Instead of choosing action at each step, choose option, execute until termination.

**Option-Value Functions:**
- Q(s, ω) = Expected return from executing option ω in state s
- Intra-option learning: Can update Q while executing option


In [None]:
# Exercise 2.1: Implement Handcrafted Options
class Option:
    """
    A handcrafted option for navigation tasks.
    Each option represents a skill like "move towards goal" or "explore area".
    """
    
    def __init__(self, name, initiation_set, policy_func, termination_func):
        self.name = name
        self.initiation_set = initiation_set
        self.policy_func = policy_func
        self.termination_func = termination_func
        
    def can_initiate(self, state):
        """Check if option can be initiated in given state"""
        return state in self.initiation_set
    
    def get_action(self, state):
        """Get action from option policy"""
        return self.policy_func(state)
    
    def should_terminate(self, state):
        """Check if option should terminate"""
        return self.termination_func(state)
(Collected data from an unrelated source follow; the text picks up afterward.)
import Summits.Schanuel.Schanuel.Theorems.RootDecomp1KLevelFinite03

/-!
# RootDecomp1KLevelFinite — lens 1, generation 51, node 10 «LEVEL FINITENESS: the thin-fibre residual ThinFibre m₀ (ALL P ≠ 0, EVERY m₀ ≥ 2) GRADED BY SIEGEL'S EXCEPTIONAL CLASSES» — continuation (RootDecomp1KLevelFinite04): §6 headline corollaries + §7 the non-split conjugate-poles grade (proved)

(lens-1 g51 HOME kernel K = HOME/decomp-schanuel-lens-1/g51/LevelFinite.lean b1fbaeff…, 843 l, ONE import …RootDecomp1KXLinear05 BY NAME; P LevelFiniteProbe.lean 6077dbab… rc 0 / C₀ LevelFiniteCtrl0.lean 388c6d35… rc 0 / C LevelFiniteCtrl.lean 6b696b71… rc 1 = 16 planted; memo NODE-g51.md ed9ba755…; CLAIM L2477, EX-ANTE PRICE + CHECKLIST K-g51 L2478, NODE L2479 / REQUEST L2480, writer re-check L2481, critic VERDICT L2482: CLEARED AS PRICED EX ANTE — ONE THEOREM ×1 «LEVEL-FINITENESS REDUCTION», RULE K-R40, PORT GO. Port by census-1 gen 21 as `RootDecomp1KLevelFinite01–04` along K's §0–§7: 01 = §0 the truncations `sQ` + §1 `LevelFinite` (def) and the PROVED glue `thinFibre_of_levelFinite` / (b); 02 = §2 the Siegel–Mahler trichotomy typed to consumption shape (`IsDyadic`, `NormShapeHyp`, `SiegelShapes` [requested Literature fact, cite item wi-102309], `LaurentShapeLF`, `TwoAdicBounded`, `NormShapeLFNonsplit`, `NormShapeLFSplitImag` [hypothesis, ATTACKABLE], `NormShapeLFSplitReal` [hypothesis, FACT-NEEDED, cite item wi-102310], `NormShapeLevels`) + §3 the one-pole shape PROVED from the tree's `levels_finite` (Ridout by tree name); 03 = §4 the assembly `levelFinite_of_siegelShapes` / `thinFibre_of_siegelShapes` / `b_of_siegelShapes` + §5 the two-rational-poles shape PROVED hyp-free (`laurentShapeLF_holds`); 04 = §6 headline corollaries + §7 the non-split conjugate-poles grade PROVED (`normShapeLFNonsplit_holds`) and the primed headline corollaries. PORT EDITS (census convention, pre-sanctioned L2482): `isCoprime_num_den` PRIVATISED (verbatim twin of `Literature.NumberTheory.DiophantineApproximation.SparseDyadicRationals.isCoprime_num_den`, writer flag (α)); `padicValInt_two_pow` (v₂(xⁿ) = n·v₂(x)) privatised + documented (generic one-liner; a DIFFERENT statement under the same short name is private in CollarCell01 / CollarWall01); docstrings added on `thinFibre_of_siegelShapes'` / `b_of_siegelShapes'`; the two «[cite …]» brackets inside the docstrings of the HYPOTHESIS defs `SiegelShapes` / `NormShapeLFSplitReal` re-punctuated to «(sources: …)» so that the gate does not RELOCATE these consumption-shape hypothesis statements into Literature/Uncategorized (first filing p841087 was relocated and bounced there: an inline-cited `def … : Prop` is treated as a Literature fact; these are NOT verbatim print — cite-kind items wi-102309 / wi-102310 track the facts), text otherwise unchanged; per-part private copies if any; K carries no `set_option` (its 52 dupNamespace lint warnings are HOME-path artefacts, 0 in the tree build); statements and proofs otherwise verbatim, no renames, no heartbeat lines. `--supports stmt-Schanuel-33364`; no census credit carried; rung 0 — nothing here proves Schanuel, 33364, 31077, 33363, ThinFibre m₀ or the (b)-cell hypothesis-free.)
-/

noncomputable section

open Polynomial LiouvilleNumber
open scoped Nat

namespace Summit.Schanuel.Schanuel.Theorems.RootDecomp1KLevelFinite

open Summit.Schanuel.Schanuel.Theorems.RootDecomp1KSkelCell (iota SkelLiouville SkelLiouvilleFix
  skelLiouville_iff_fix SkelLiouvilleFix.mono)
open Summit.Schanuel.Schanuel.Theorems.RootDecomp1KTwoBaseCell (psNumer partialSum_eq_psNumer_div coprime_psNumer
  sb_of_range_eq')
open Summit.Schanuel.Schanuel.Theorems.RootDecomp1KRelLiouvilleCell (partialSum_two_strictMono)
open Summit.Schanuel.Schanuel.Theorems.RootDecomp1KDegreeLadder
open Summit.Schanuel.Schanuel.Theorems.RootDecomp1KXLinear (xLinP bev_xLinP aeval_ratCast levels_finite
  thinFibreAt_mul_left)
open Summit.Schanuel.Schanuel.Theorems.RootDecomp1KHyper (SB SFset sb_of_algebraicIndependent)

/-- Numerator and denominator of a rational are coprime integers. -/
private theorem isCoprime_num_den (t : ℚ) : IsCoprime t.num (t.den : ℤ) := by
  rw [Int.isCoprime_iff_gcd_eq_one, Int.gcd_eq_natAbs, Int.natAbs_natCast]
  exact t.reduced

/-! ## §6  HEADLINE COROLLARIES with the two-rational-poles piece DISCHARGED -/

/-- **LEVEL FINITENESS OF EVERY PRIME CURVE, MODULO `SiegelShapes` AND THE THREE CONJUGATE-POLES GRADES ONLY**
(the one-pole and two-rational-poles pieces are PROVED: `polyShapeLF`, `laurentShapeLF_holds`). -/
theorem levelFinite_of_siegelShapes (hS : SiegelShapes) (h₁ : NormShapeLFNonsplit)
    (h₂ : NormShapeLFSplitImag) (h₃ : NormShapeLFSplitReal) :
    ∀ P : ℤ[X][X], Prime P → 2 ≤ P.natDegree → LevelFinite P :=
  levelFinite_of_shapes hS laurentShapeLF_holds h₁ h₂ h₃

/-- **UNIFORM THIN FIBRES AT EVERY QUALITY `m₀ ≥ 2` (K-R36 (ii)), MODULO `SiegelShapes` + THE THREE GRADES.** -/
theorem thinFibre_of_siegelShapes (hS : SiegelShapes) (h₁ : NormShapeLFNonsplit)
    (h₂ : NormShapeLFSplitImag) (h₃ : NormShapeLFSplitReal) {m₀ : ℕ} (hm : 2 ≤ m₀) : ThinFibre m₀ :=
  thinFibre_of_shapes hS laurentShapeLF_holds h₁ h₂ h₃ hm

/-- **THE (b)-CELL AT EVERY FIXED QUALITY `m₀ ≥ 2` (K-R36 (iii)), MODULO `SiegelShapes` + THE THREE GRADES.** -/
theorem b_of_siegelShapes (hS : SiegelShapes) (h₁ : NormShapeLFNonsplit) (h₂ : NormShapeLFSplitImag)
    (h₃ : NormShapeLFSplitReal) {m₀ : ℕ} (hm : 2 ≤ m₀) (ρ : ℝ) (hρ : SkelLiouvilleFix m₀ ρ) :
    AlgebraicIndependent ℚ ![((liouvilleNumber 2 : ℝ) : ℂ), (ρ : ℂ)] :=
  b_of_shapes hS laurentShapeLF_holds h₁ h₂ h₃ hm ρ hρ

/-- **ITEM 31077 ON `(ℓ₂, ρ)`, `ρ ∈ SkelFix m₀`, `m₀ ≥ 2`, MODULO `SiegelShapes` + THE THREE GRADES**
(binders VERBATIM + one cell line). -/
theorem coordLiouvilleSchanuel_pair_of_siegelShapes (hS : SiegelShapes) (h₁ : NormShapeLFNonsplit)
    (h₂ : NormShapeLFSplitImag) (h₃ : NormShapeLFSplitReal) {m₀ : ℕ} (hm : 2 ≤ m₀) {ρ : ℝ}
    (hρ : SkelLiouvilleFix m₀ ρ) :
    ∀ (n : ℕ) (z : Fin n → ℂ), LinearIndependent ℚ z →
      Set.range z = Set.range ![((liouvilleNumber 2 : ℝ) : ℂ), (ρ : ℂ)] →
      (∃ w ∈ Submodule.span ℚ (Set.range z), Liouville w.re ∨ Liouville w.im) →
      (n : Cardinal) ≤ Algebra.trdeg ℚ
        ↥(IntermediateField.adjoin ℚ (Set.range z ∪ Set.range (Complex.exp ∘ z))) :=
  coordLiouvilleSchanuel_pair_of_shapes hS laurentShapeLF_holds h₁ h₂ h₃ hm hρ

/-! ## §7 The non-split conjugate-poles grade, PROVED: `normShapeLFNonsplit_holds`

Integer bookkeeping only: with `t = u/v` in lowest terms, `Q(u,v) = q₂u² + q₁uv + q₀v² = v²·q(t)` and
`G(u,v) = Σ_{i ≤ 2a} gᵢ uⁱ v^{2a−i} = v^{2a}·g(t)` (`deg g ≤ 2a`), the level equation `g(t) = D·s_N·q(t)^a` becomes
`2^{N!}·G(u,v) = D·p_N·Q(u,v)^a` in `ℤ` (`p_N = psNumer 2 N`, odd for `N ≥ 2`).  Hence `2^{N!} ∣ D·p_N·Q(u,v)^a ≠ 0`, so
`N ≤ N! ≤ v₂(D) + a·v₂(Q(u,v)) ≤ v₂(D) + a·B` when `2^B ∤ Q(u,v)` for all coprime `(u,v)` (`TwoAdicBounded q`). -/

/-- `padicValInt 2 (x ^ n) = n * padicValInt 2 x` for `x ≠ 0`. -/
private theorem padicValInt_two_pow (x : ℤ) (hx : x ≠ 0) (n : ℕ) :
    padicValInt 2 (x ^ n) = n * padicValInt 2 x := by
  induction n with
  | zero => simp [padicValInt.one]
  | succ n ih => rw [pow_succ, padicValInt.mul (pow_ne_zero _ hx) hx, ih]; ring

/-- the binary form of a quadratic `q` at `(t.num, t.den)` is `t.den² · q(t)`. -/
theorem binaryForm_eq {q : ℤ[X]} (hq : q.natDegree = 2) (t : ℚ) :
    ((q.coeff 2 * t.num ^ 2 + q.coeff 1 * t.num * t.den + q.coeff 0 * (t.den : ℤ) ^ 2 : ℤ) : ℚ)
      = (t.den : ℚ) ^ 2 * aeval t q := by
  have hq3 : q.natDegree < 3 := by omega
  rw [aeval_eq_sum_range' hq3]
  simp only [Finset.sum_range_succ, Finset.sum_range_zero, zsmul_eq_mul, pow_zero, mul_one, zero_add]
  push_cast
  rw [← Rat.mul_den_eq_num t]
  ring

/-- the cleared-denominator INTEGER identity of the conjugate-poles level equation. -/
theorem normLevel_identity {g q : ℤ[X]} {a : ℕ} {D : ℤ} {t : ℚ} {N : ℕ} (hq : q.natDegree = 2)
    (hga : g.natDegree ≤ 2 * a) (h : aeval t g = D * sQ N * (aeval t q) ^ a) :
    (2 : ℤ) ^ N ! * (∑ i ∈ Finset.range (2 * a + 1), g.coeff i * t.num ^ i * (t.den : ℤ) ^ (2 * a - i))
      = D * (psNumer 2 N : ℤ) *
        (q.coeff 2 * t.num ^ 2 + q.coeff 1 * t.num * t.den + q.coeff 0 * (t.den : ℤ) ^ 2) ^ a := by
  have hv0 : (t.den : ℚ) ≠ 0 := by exact_mod_cast t.den_nz
  have hQ := binaryForm_eq hq t
  set Q : ℤ := q.coeff 2 * t.num ^ 2 + q.coeff 1 * t.num * t.den + q.coeff 0 * (t.den : ℤ) ^ 2 with hQdef
  set G : ℤ := ∑ i ∈ Finset.range (2 * a + 1), g.coeff i * t.num ^ i * (t.den : ℤ) ^ (2 * a - i)
    with hGdef
  -- `G(u,v) = v^{2a} · g(t)` in `ℚ`
  have hG : (G : ℚ) = (t.den : ℚ) ^ (2 * a) * aeval t g := by
    have h2a : g.natDegree < 2 * a + 1 := by omega
    rw [hGdef, aeval_eq_sum_range' h2a, Finset.mul_sum]
    push_cast
    refine Finset.sum_congr rfl fun i hi => ?_
    have hi' : i ≤ 2 * a := by simpa [Finset.mem_range, Nat.lt_succ_iff] using hi
    have hsplit : (t.den : ℚ) ^ (2 * a) = (t.den : ℚ) ^ i * (t.den : ℚ) ^ (2 * a - i) := by
      rw [← pow_add, Nat.add_sub_cancel' hi']
    rw [zsmul_eq_mul, hsplit, ← Rat.mul_den_eq_num t]
    ring
  have h2 : (2 : ℚ) ^ N ! ≠ 0 := pow_ne_zero _ two_ne_zero
  have key : (((2 : ℤ) ^ N ! * G : ℤ) : ℚ) = ((D * (psNumer 2 N : ℤ) * Q ^ a : ℤ) : ℚ) := by
    push_cast
    rw [hG, hQ, h, sQ]
    field_simp
    ring
  exact_mod_cast key

/-- **The non-split grade holds** (elementary; no Diophantine approximation): `NormShapeLFNonsplit`. -/
theorem normShapeLFNonsplit_holds : NormShapeLFNonsplit := by
  rintro g q a D ⟨hq2, hqroot, -, ha, hga, hD⟩ ⟨B, hB⟩
  set K : ℕ := padicValInt 2 D + a * B with hK
  refine (Set.finite_Iic (max 1 K)).subset ?_
  rintro N ⟨t, ht⟩
  simp only [Set.mem_Iic]
  by_cases hN : N < 2
  · omega
  push Not at hN
  have hid := normLevel_identity hq2 hga ht
  set Q : ℤ := q.coeff 2 * t.num ^ 2 + q.coeff 1 * t.num * t.den + q.coeff 0 * (t.den : ℤ) ^ 2 with hQdef
  set G : ℤ := ∑ i ∈ Finset.range (2 * a + 1), g.coeff i * t.num ^ i * (t.den : ℤ) ^ (2 * a - i) with hGdef
  -- `Q ≠ 0`: `q` has no rational root
  have hQ0 : Q ≠ 0 := by
    intro h0
    have hv0 : (t.den : ℚ) ≠ 0 := by exact_mod_cast t.den_nz
    have hQq := binaryForm_eq hq2 t
    rw [← hQdef, h0, Int.cast_zero] at hQq
    exact hqroot t ((mul_eq_zero.mp hQq.symm).resolve_left (pow_ne_zero _ hv0))
  -- `v₂(Q) < B`
  have hvQ : padicValInt 2 Q < B := by
    by_contra hle
    push Not at hle
    exact hB t.num t.den (isCoprime_num_den t) ((padicValInt_dvd_iff B Q).mpr (Or.inr hle))
  -- `p_N` odd, nonzero
  have hcop : Nat.Coprime (psNumer 2 N) 2 := coprime_psNumer 2 hN
  have hp0 : (psNumer 2 N : ℤ) ≠ 0 := by
    intro h0
    have h0' : psNumer 2 N = 0 := by exact_mod_cast h0
    rw [h0', Nat.coprime_zero_left] at hcop
    omega
  have hpv : padicValInt 2 (psNumer 2 N : ℤ) = 0 := by
    rw [padicValInt.of_nat]
    refine padicValNat.eq_zero_of_not_dvd fun h2 => ?_
    have := Nat.Coprime.eq_one_of_dvd hcop.symm h2
    omega
  -- `2^{N!} ∣ D · p_N · Q^a ≠ 0`
  have hrhs0 : D * (psNumer 2 N : ℤ) * Q ^ a ≠ 0 :=
    mul_ne_zero (mul_ne_zero hD hp0) (pow_ne_zero _ hQ0)
  have hdvd : (2 : ℤ) ^ N ! ∣ D * (psNumer 2 N : ℤ) * Q ^ a := ⟨G, hid.symm⟩
  have hle : N ! ≤ padicValInt 2 (D * (psNumer 2 N : ℤ) * Q ^ a) :=
    ((padicValInt_dvd_iff _ _).mp (by exact_mod_cast hdvd)).resolve_left hrhs0
  rw [padicValInt.mul (mul_ne_zero hD hp0) (pow_ne_zero _ hQ0), padicValInt.mul hD hp0, hpv,
    padicValInt_two_pow Q hQ0] at hle
  have haB : a * padicValInt 2 Q ≤ a * B := Nat.mul_le_mul_left a hvQ.le
  have hNf : N ≤ N ! := Nat.self_le_factorial N
  have : N ≤ K := by omega
  exact this.trans (le_max_right 1 K)

/-- COROLLARY of §6 + §7: prime-level finiteness, the uniform thin-fibre residual and the (b)-corollary from
`SiegelShapes` and the two SPLIT conjugate-poles grades only. -/
theorem levelFinite_of_siegelShapes' (hS : SiegelShapes) (h₂ : NormShapeLFSplitImag)
    (h₃ : NormShapeLFSplitReal) : ∀ P : ℤ[X][X], Prime P → 2 ≤ P.natDegree → LevelFinite P :=
  levelFinite_of_siegelShapes hS normShapeLFNonsplit_holds h₂ h₃

/-- COROLLARY (headline, two-rational-poles and non-split grades DISCHARGED): `SiegelShapes → NormShapeLFSplitImag → NormShapeLFSplitReal → ∀ m₀ ≥ 2, ThinFibre m₀` — the uniform thin-fibre residual of the K-line from Siegel's shapes and the two SPLIT conjugate-poles grades only. -/
theorem thinFibre_of_siegelShapes' (hS : SiegelShapes) (h₂ : NormShapeLFSplitImag)
    (h₃ : NormShapeLFSplitReal) {m₀ : ℕ} (hm : 2 ≤ m₀) : ThinFibre m₀ :=
  thinFibre_of_siegelShapes hS normShapeLFNonsplit_holds h₂ h₃ hm

/-- COROLLARY (headline): statement (b) of the K-line — `SkelLiouvilleFix m₀ ρ → AlgebraicIndependent ℚ ![ℓ₂, ρ]` for every `m₀ ≥ 2` — from `SiegelShapes` and the two SPLIT conjugate-poles grades only (the other two grades discharged in §5 / §7). -/
theorem b_of_siegelShapes' (hS : SiegelShapes) (h₂ : NormShapeLFSplitImag) (h₃ : NormShapeLFSplitReal)
    {m₀ : ℕ} (hm : 2 ≤ m₀) (ρ : ℝ) (hρ : SkelLiouvilleFix m₀ ρ) :
    AlgebraicIndependent ℚ ![((liouvilleNumber 2 : ℝ) : ℂ), (ρ : ℂ)] :=
  b_of_siegelShapes hS normShapeLFNonsplit_holds h₂ h₃ hm ρ hρ

end Summit.Schanuel.Schanuel.Theorems.RootDecomp1KLevelFinite

end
class NavigateToGoalOption(Option):
    """Option that navigates towards a specific goal location"""
    
    def __init__(self, goal_location, env):
        self.goal = goal_location
        self.env = env
        
        # Can initiate from any state
        initiation_set = set()
        for x in range(env.width):
            for y in range(env.height):
                initiation_set.add((x, y))
        
        super().__init__(
            name=f"NavigateTo{goal_location}",
            initiation_set=initiation_set,
            policy_func=self._navigate_policy,
            termination_func=self._termination_condition
        )
    
    def _navigate_policy(self, state):
        """Policy: move towards goal using Manhattan distance"""
        current_x, current_y = state
        goal_x, goal_y = self.goal
        
        # Calculate direction to goal
        dx = goal_x - current_x
        dy = goal_y - current_y
        
        # Choose action that moves towards goal
        if abs(dx) > abs(dy):
            return 3 if dx > 0 else 2  # right or left
        else:
            return 0 if dy > 0 else 1  # up or down
    
    def _termination_condition(self, state):
        """Terminate when close to goal"""
        distance = self.env.get_distance_to_goal(state)
        return distance <= 1

class ExploreOption(Option):
    """Option that explores the environment randomly"""
    
    def __init__(self, env, exploration_steps=5):
        self.env = env
        self.exploration_steps = exploration_steps
        self.steps_taken = 0
        
        # Can initiate from any state
        initiation_set = set()
        for x in range(env.width):
            for y in range(env.height):
                initiation_set.add((x, y))
        
        super().__init__(
            name="Explore",
            initiation_set=initiation_set,
            policy_func=self._explore_policy,
            termination_func=self._termination_condition
        )
    
    def _explore_policy(self, state):
        """Policy: random exploration"""
        self.steps_taken += 1
        return np.random.randint(4)  # Random atomic action
    
    def _termination_condition(self, state):
        """Terminate after exploration_steps"""
        if self.steps_taken >= self.exploration_steps:
            self.steps_taken = 0  # Reset for next use
            return True
        return False

# Test handcrafted options
env = GridWorld()
goal_option = NavigateToGoalOption((9, 9), env)
explore_option = ExploreOption(env, exploration_steps=3)

print("Handcrafted Options Created:")
print(f"1. {goal_option.name}")
print(f"2. {explore_option.name}")

# Test goal navigation option
state = env.reset()
print(f"\nTesting {goal_option.name}:")
print(f"Initial state: {state}")

for step in range(10):
    if goal_option.can_initiate(state):
        action = goal_option.get_action(state)
        next_state, reward, done, _ = env.step(action)
        print(f"Step {step+1}: Action {env.action_names[action]} -> State {next_state}")
        
        if goal_option.should_terminate(next_state):
            print("Option terminated!")
            break
        state = next_state
    else:
        print("Cannot initiate option from current state")
        break